# Required work
Below are records; copy every line in them that holds the word "hval".

[Data Boundary: Start]

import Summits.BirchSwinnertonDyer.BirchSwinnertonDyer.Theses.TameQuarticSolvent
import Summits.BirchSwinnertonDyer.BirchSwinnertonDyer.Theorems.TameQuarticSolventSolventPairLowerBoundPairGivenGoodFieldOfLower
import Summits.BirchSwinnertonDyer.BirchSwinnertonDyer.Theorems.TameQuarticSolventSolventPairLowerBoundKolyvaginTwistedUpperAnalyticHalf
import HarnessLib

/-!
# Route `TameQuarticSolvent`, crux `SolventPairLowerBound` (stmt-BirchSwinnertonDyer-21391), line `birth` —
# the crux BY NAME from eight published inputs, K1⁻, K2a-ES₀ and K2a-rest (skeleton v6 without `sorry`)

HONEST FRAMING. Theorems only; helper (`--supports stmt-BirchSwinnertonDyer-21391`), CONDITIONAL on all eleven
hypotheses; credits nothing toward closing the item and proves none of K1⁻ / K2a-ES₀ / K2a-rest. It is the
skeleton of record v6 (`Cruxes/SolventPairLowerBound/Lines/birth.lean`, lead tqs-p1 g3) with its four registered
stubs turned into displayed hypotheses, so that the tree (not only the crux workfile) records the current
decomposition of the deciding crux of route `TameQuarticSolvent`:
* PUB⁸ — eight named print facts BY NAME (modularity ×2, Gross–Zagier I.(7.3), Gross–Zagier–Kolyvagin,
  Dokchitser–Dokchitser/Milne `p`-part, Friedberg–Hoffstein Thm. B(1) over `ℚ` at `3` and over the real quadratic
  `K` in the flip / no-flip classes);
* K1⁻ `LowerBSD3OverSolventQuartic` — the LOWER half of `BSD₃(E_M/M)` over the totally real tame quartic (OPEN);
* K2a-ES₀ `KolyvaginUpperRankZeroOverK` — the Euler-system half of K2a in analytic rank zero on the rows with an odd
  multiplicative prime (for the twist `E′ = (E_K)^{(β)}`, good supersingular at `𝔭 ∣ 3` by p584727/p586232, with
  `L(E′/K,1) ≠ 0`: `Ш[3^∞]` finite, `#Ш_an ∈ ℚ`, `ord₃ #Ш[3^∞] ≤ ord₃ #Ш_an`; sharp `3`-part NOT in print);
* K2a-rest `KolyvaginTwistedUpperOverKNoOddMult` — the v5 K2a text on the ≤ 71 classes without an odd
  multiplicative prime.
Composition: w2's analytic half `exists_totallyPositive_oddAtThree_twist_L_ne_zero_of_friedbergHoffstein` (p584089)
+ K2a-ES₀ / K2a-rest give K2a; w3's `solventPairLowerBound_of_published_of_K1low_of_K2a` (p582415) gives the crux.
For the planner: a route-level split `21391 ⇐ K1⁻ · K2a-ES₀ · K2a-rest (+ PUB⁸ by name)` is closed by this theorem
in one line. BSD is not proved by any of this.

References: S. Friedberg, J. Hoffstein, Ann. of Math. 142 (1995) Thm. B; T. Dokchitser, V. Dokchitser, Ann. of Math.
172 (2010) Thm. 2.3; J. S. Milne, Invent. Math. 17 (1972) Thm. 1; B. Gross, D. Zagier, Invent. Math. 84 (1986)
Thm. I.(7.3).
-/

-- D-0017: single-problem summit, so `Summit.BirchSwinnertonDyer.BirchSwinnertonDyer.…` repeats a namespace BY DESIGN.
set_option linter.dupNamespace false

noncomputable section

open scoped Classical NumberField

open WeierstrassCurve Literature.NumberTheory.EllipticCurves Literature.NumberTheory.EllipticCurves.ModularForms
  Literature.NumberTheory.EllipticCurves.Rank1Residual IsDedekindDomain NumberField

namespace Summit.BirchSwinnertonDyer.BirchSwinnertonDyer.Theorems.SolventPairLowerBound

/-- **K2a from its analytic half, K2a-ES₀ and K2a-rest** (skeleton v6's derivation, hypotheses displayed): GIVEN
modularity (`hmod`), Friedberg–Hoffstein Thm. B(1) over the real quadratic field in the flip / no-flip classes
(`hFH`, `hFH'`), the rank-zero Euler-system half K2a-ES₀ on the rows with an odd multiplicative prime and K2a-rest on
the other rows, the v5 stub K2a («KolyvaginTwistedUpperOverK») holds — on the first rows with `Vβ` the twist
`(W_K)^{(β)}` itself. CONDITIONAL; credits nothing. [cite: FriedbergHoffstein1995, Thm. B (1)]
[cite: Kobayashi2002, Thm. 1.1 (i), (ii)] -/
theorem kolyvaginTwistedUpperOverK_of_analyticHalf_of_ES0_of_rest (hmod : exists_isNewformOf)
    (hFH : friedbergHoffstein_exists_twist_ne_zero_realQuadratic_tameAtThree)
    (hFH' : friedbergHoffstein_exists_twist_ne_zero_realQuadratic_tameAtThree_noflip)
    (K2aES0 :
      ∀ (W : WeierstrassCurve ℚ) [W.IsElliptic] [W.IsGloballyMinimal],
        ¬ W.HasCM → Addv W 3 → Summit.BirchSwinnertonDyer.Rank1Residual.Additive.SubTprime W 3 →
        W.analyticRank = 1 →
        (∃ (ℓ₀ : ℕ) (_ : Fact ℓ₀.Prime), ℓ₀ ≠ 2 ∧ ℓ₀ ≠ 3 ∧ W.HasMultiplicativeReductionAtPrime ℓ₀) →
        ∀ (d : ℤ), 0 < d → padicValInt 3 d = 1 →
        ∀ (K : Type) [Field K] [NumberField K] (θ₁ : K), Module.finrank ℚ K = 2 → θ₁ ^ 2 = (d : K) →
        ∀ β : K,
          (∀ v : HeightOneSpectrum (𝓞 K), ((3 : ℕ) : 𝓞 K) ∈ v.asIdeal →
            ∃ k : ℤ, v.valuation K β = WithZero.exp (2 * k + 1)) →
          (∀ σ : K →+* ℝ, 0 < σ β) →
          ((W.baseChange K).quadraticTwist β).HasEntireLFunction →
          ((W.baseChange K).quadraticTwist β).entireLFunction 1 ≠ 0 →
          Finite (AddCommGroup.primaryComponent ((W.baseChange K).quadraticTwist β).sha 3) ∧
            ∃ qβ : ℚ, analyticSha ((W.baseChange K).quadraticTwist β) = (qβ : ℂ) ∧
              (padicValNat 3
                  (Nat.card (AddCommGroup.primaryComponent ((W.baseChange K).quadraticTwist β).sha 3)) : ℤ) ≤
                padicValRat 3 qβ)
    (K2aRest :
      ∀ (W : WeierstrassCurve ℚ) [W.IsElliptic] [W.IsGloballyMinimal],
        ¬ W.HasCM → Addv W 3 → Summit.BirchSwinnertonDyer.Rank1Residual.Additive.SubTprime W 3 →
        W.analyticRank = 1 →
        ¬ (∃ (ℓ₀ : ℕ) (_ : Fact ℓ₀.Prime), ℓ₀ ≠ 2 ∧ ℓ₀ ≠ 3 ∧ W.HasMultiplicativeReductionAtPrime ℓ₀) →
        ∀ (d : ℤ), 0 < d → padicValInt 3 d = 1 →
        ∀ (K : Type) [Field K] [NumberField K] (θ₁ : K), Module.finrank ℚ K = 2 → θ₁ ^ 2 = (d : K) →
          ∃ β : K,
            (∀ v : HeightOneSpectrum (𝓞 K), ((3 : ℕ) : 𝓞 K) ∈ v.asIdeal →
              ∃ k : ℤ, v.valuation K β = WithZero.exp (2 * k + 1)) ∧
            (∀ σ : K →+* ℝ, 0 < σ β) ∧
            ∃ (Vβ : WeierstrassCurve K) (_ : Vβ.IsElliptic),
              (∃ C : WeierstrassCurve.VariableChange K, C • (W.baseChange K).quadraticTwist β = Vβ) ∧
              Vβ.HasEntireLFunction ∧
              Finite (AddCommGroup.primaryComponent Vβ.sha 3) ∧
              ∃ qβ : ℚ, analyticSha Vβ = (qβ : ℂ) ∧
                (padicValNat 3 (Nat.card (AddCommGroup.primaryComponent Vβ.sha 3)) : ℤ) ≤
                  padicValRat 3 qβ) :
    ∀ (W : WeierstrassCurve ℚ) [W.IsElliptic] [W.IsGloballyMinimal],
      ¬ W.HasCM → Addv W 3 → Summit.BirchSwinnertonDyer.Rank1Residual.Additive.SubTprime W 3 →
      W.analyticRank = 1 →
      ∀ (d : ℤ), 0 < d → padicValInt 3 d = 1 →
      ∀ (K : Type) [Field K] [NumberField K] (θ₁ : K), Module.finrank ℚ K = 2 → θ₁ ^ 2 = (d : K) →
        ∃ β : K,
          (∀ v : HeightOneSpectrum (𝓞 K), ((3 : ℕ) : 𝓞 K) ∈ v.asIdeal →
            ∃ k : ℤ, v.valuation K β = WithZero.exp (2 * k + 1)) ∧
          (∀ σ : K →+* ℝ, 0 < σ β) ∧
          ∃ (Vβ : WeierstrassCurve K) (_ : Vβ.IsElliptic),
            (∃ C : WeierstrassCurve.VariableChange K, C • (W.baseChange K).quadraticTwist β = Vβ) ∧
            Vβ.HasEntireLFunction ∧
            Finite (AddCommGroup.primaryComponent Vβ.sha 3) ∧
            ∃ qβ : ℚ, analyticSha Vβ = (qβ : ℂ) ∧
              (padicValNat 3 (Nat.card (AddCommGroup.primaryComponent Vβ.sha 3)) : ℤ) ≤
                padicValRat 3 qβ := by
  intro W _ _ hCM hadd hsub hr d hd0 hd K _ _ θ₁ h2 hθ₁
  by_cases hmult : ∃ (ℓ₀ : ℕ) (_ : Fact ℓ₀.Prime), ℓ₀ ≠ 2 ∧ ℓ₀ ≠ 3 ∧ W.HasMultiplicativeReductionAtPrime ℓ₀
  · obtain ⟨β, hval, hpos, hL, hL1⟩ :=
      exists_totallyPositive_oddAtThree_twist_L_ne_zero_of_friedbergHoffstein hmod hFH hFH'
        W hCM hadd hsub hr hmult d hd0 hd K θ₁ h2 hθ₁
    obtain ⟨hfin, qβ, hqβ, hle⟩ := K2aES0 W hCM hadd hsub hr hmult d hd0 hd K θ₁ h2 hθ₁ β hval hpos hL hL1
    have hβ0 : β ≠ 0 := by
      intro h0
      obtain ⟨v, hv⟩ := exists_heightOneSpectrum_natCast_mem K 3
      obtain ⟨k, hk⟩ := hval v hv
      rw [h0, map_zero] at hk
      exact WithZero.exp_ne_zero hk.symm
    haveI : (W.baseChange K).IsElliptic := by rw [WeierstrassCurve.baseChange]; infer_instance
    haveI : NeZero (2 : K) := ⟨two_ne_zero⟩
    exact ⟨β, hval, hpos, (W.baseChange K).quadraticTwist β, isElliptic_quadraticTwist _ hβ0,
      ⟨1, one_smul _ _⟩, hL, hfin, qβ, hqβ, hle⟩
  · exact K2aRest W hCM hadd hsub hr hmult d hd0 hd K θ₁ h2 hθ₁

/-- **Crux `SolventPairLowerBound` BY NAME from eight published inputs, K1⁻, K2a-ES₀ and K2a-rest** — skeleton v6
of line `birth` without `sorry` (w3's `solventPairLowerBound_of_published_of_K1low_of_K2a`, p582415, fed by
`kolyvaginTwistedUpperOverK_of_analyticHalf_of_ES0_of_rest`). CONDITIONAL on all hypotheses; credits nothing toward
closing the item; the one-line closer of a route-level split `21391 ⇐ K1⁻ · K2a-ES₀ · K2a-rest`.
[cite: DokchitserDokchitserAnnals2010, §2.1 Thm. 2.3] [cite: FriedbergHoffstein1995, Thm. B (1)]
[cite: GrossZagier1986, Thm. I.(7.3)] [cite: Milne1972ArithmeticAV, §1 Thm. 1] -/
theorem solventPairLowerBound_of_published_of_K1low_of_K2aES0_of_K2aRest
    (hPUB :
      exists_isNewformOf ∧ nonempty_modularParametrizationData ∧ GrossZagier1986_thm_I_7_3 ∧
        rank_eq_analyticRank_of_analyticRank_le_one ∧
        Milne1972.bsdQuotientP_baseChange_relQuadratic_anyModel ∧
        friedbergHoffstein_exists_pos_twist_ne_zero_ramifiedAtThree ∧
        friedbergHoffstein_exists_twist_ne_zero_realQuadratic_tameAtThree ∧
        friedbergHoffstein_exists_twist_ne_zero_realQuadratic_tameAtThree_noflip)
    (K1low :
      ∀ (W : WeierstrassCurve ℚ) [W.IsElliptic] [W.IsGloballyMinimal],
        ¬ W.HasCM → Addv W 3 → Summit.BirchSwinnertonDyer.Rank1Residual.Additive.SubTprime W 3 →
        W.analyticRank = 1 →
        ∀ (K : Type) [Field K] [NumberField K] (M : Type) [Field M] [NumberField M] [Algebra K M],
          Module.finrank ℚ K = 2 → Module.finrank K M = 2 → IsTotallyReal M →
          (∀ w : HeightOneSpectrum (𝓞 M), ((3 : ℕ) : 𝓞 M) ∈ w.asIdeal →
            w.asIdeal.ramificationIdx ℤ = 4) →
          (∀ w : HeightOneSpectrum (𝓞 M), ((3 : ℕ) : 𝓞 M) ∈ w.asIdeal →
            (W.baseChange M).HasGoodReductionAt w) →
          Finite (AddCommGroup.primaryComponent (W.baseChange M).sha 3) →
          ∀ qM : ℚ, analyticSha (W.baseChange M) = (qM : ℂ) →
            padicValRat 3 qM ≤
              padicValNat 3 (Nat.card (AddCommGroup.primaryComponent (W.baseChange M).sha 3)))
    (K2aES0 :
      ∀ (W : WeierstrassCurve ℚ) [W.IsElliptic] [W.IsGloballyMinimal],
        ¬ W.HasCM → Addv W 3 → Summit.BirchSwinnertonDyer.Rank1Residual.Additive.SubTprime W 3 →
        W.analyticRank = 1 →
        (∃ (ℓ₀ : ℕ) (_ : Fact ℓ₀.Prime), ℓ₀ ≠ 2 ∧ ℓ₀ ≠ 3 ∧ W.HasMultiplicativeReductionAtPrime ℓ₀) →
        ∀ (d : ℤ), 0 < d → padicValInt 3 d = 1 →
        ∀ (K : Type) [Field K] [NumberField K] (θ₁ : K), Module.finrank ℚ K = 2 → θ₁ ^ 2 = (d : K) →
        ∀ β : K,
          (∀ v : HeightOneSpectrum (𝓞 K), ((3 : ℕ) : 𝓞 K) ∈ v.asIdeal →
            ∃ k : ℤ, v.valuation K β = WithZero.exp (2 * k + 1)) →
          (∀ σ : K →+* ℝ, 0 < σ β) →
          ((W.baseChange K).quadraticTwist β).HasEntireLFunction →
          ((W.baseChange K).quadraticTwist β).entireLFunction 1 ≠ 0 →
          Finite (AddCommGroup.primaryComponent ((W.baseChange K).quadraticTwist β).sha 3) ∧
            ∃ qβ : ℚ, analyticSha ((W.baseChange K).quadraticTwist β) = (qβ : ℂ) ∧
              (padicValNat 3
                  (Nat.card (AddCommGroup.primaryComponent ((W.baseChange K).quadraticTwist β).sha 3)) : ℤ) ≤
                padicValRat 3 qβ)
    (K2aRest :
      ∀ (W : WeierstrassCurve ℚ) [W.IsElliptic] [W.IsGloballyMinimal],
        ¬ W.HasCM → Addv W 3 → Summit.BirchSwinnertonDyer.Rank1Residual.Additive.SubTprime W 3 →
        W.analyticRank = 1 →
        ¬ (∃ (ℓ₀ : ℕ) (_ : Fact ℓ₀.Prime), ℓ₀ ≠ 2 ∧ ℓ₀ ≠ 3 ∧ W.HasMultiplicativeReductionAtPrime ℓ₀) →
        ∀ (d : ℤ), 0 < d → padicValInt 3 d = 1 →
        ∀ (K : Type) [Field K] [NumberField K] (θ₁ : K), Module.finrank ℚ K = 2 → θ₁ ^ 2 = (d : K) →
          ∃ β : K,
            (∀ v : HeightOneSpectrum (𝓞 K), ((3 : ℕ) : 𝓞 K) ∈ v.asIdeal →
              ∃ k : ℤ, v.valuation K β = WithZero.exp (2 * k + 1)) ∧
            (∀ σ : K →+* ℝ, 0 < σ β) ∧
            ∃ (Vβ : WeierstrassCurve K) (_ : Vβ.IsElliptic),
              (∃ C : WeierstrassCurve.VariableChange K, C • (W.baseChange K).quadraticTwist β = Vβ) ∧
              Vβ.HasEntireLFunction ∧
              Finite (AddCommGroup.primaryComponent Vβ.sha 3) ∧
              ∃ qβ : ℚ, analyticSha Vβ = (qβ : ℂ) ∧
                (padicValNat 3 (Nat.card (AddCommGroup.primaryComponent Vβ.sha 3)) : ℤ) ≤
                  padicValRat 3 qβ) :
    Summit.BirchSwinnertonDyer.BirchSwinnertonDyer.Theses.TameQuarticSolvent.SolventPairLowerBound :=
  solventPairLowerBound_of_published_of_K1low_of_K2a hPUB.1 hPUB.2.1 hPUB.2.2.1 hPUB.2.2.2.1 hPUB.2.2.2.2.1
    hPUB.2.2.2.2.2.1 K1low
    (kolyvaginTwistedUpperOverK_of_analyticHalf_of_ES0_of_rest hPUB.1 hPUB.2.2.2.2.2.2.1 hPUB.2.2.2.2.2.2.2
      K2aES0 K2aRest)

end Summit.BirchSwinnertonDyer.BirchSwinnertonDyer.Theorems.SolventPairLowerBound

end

[Data Boundary: End]

# Answer
  · obtain ⟨β, hval, hpos, hL, hL1⟩ :=
    obtain ⟨hfin, qβ, hqβ, hle⟩ := K2aES0 W hCM hadd hsub hr hmult d hd0 hd K θ₁ h2 hθ₁ β hval hpos hL hL1
      obtain ⟨k, hk⟩ := hval v hv
    exact ⟨β, hval, hpos, (W.baseChange K).quadraticTwist β, isElliptic_quadraticTwist _ hβ0,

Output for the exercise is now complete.